▶ [TASK DIRECTIONS]: In the data below, the answer is the run of lines from the line containing "# SymReplay checker" through the line containing "Additive, COMPUTABLE pre-processing", both included; print it exactly and nothing else.

Collected data:
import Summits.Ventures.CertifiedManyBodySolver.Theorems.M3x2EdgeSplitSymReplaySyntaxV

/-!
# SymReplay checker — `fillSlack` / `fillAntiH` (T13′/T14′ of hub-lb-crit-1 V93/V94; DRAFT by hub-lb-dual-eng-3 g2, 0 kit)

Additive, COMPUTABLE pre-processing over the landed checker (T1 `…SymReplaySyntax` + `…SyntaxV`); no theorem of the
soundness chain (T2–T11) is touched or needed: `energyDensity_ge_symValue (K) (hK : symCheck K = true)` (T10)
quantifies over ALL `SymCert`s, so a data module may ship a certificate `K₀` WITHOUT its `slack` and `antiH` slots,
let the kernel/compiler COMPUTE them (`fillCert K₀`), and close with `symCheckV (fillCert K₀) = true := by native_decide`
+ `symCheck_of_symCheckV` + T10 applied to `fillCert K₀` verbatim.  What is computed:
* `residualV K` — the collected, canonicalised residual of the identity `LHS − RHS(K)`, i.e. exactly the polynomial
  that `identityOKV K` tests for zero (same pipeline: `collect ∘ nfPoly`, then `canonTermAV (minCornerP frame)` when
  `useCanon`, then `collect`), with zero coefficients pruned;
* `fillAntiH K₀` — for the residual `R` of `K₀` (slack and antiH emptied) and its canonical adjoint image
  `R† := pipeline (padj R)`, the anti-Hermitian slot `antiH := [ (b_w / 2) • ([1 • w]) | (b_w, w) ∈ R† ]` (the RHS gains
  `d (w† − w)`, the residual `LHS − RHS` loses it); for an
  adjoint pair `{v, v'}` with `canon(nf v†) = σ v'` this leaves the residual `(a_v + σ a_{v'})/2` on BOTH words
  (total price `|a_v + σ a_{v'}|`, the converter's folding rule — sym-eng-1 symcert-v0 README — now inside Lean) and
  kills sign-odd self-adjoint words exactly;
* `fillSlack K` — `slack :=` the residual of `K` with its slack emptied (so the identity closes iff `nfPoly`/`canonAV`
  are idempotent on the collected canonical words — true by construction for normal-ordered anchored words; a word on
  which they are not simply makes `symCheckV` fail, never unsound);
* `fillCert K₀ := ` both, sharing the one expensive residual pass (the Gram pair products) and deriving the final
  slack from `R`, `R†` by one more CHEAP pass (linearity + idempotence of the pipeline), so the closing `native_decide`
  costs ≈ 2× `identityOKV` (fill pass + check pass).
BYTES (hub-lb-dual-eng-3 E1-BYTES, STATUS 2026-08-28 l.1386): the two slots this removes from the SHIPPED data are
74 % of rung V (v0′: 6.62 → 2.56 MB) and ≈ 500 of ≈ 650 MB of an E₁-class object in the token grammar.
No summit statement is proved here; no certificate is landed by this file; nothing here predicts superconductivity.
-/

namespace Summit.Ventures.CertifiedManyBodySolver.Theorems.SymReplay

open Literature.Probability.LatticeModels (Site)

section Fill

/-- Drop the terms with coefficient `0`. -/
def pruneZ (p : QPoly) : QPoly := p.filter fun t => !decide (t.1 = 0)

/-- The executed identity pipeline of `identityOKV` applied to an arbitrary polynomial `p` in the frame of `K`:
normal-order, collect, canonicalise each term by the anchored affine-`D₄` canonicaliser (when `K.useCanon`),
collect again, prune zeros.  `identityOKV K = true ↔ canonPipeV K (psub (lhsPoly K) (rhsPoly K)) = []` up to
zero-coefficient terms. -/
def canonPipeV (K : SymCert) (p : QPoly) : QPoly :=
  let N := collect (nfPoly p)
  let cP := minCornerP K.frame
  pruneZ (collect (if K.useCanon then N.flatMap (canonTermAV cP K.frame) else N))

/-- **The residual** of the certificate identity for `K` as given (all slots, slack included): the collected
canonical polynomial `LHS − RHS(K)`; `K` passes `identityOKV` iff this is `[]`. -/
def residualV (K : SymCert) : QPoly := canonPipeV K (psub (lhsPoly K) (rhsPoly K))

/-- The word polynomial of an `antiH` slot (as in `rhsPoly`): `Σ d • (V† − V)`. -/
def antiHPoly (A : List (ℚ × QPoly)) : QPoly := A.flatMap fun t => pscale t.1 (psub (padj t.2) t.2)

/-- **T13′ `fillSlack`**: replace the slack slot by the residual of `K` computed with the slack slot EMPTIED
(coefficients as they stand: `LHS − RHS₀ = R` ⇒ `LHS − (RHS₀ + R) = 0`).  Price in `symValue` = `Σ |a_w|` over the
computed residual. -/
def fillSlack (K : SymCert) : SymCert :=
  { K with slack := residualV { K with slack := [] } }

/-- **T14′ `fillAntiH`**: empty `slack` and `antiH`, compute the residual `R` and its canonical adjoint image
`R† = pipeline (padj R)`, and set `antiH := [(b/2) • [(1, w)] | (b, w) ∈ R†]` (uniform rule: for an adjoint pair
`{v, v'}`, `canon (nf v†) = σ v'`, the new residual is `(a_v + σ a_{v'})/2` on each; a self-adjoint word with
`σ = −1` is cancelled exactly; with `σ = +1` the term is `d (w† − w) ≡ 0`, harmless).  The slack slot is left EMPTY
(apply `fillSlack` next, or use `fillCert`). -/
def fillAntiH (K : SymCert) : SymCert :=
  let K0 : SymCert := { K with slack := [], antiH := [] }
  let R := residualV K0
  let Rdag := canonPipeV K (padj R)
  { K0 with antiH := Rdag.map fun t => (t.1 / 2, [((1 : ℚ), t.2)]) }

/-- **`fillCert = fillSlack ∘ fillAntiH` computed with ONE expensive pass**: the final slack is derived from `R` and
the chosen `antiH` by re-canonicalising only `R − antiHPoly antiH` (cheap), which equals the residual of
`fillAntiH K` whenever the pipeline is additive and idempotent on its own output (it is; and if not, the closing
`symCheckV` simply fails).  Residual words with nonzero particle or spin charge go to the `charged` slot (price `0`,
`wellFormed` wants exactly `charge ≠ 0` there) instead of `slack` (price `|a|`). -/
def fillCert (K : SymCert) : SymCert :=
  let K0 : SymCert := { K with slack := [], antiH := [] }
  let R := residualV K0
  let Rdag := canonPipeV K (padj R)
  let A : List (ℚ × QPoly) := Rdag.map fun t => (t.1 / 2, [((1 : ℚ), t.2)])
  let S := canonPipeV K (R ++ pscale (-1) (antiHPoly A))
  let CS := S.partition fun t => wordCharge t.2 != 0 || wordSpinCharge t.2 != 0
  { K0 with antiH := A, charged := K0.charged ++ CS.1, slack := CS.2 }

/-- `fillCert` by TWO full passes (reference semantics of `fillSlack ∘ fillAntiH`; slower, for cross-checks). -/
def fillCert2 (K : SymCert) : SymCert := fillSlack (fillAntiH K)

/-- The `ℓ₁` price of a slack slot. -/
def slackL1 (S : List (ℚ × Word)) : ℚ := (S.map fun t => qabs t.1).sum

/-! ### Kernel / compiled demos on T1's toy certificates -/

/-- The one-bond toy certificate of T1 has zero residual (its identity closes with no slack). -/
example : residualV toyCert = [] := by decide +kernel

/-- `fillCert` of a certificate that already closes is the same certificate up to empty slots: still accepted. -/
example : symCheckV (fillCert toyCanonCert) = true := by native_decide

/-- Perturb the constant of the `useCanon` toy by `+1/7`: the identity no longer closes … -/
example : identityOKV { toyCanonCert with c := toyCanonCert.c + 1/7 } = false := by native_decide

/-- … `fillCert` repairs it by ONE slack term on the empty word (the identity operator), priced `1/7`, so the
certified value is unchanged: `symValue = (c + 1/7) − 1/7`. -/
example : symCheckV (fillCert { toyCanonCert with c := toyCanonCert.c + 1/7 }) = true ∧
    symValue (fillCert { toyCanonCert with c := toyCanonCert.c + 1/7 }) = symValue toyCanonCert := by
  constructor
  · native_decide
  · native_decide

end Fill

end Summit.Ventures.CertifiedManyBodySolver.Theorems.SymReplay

* * *

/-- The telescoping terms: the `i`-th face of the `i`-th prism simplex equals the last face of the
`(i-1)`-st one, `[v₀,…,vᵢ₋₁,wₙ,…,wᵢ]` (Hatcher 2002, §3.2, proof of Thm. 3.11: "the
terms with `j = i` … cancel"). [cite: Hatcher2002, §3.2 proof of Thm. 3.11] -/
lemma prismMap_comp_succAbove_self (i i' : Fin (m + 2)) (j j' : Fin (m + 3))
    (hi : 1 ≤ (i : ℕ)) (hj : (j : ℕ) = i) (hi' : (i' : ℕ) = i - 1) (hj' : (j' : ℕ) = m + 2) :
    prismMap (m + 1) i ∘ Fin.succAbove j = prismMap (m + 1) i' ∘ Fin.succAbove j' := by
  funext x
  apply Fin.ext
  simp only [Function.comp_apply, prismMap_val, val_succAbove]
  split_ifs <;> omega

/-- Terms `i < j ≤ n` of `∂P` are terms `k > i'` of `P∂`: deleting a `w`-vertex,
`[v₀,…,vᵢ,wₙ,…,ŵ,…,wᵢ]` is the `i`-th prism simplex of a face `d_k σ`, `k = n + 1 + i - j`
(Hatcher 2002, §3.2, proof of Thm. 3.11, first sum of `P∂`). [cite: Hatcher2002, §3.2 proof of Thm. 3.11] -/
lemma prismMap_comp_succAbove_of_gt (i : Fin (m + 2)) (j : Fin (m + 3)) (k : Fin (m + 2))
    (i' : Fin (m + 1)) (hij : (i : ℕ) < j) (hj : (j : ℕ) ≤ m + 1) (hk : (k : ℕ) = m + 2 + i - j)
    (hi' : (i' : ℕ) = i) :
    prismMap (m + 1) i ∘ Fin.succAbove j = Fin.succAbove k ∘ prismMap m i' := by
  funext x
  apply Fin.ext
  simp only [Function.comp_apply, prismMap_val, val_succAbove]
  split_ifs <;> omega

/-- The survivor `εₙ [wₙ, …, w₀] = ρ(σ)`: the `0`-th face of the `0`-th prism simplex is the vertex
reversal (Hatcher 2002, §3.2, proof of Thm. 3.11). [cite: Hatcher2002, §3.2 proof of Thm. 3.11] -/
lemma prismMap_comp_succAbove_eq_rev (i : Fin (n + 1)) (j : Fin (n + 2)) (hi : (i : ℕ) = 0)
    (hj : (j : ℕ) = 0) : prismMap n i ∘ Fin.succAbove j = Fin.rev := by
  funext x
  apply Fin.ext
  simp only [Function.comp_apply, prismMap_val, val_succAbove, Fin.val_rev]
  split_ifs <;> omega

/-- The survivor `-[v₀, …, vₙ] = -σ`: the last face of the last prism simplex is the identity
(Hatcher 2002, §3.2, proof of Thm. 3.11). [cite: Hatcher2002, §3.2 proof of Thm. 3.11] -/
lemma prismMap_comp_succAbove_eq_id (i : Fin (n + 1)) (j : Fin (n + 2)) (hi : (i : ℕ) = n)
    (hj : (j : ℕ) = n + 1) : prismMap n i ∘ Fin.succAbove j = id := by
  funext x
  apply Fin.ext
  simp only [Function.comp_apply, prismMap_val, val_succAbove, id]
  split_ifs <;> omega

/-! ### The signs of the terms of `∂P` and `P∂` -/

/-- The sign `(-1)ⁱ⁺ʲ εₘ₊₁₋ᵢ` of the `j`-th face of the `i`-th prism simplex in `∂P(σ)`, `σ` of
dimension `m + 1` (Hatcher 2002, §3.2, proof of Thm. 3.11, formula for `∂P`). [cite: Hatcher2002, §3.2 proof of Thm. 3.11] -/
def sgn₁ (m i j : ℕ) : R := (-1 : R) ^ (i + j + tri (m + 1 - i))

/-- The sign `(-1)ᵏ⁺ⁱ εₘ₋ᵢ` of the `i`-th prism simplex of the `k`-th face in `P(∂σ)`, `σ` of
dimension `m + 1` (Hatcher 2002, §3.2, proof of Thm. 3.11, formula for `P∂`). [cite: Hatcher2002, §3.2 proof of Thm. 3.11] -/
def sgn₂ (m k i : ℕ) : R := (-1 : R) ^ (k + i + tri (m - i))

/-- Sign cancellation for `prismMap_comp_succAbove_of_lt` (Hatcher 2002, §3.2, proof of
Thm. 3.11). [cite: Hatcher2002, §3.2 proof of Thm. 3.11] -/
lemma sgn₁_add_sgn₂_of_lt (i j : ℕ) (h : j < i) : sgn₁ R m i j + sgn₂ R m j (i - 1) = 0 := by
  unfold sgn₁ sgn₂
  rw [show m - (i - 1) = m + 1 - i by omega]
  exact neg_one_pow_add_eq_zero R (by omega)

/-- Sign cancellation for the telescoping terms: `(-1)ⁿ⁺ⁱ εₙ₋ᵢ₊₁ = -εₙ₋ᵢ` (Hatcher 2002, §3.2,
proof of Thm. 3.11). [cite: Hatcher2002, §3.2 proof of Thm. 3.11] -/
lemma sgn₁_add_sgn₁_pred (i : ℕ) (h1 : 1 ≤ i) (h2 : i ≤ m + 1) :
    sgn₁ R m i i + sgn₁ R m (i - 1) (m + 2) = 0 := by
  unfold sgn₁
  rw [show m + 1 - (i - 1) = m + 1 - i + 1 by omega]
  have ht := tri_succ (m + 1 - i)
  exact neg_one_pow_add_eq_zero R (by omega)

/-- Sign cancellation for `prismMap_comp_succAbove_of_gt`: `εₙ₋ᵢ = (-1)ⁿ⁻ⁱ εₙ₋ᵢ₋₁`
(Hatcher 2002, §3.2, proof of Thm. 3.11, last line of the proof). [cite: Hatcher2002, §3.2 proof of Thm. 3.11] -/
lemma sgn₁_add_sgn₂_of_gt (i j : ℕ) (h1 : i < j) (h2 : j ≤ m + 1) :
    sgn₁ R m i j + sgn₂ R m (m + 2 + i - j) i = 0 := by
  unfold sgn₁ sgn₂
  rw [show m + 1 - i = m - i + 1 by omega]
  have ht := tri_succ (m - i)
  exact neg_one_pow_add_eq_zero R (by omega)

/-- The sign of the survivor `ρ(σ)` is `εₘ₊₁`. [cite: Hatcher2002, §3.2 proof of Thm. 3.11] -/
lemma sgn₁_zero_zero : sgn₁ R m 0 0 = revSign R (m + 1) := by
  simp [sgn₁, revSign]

▶ [YOUR SOLUTION]:
# SymReplay checker — `fillSlack` / `fillAntiH` (T13′/T14′ of hub-lb-crit-1 V93/V94; DRAFT by hub-lb-dual-eng-3 g2, 0 kit)

Additive, COMPUTABLE pre-processing over the landed checker (T1 `…SymReplaySyntax` + `…SyntaxV`); no theorem of the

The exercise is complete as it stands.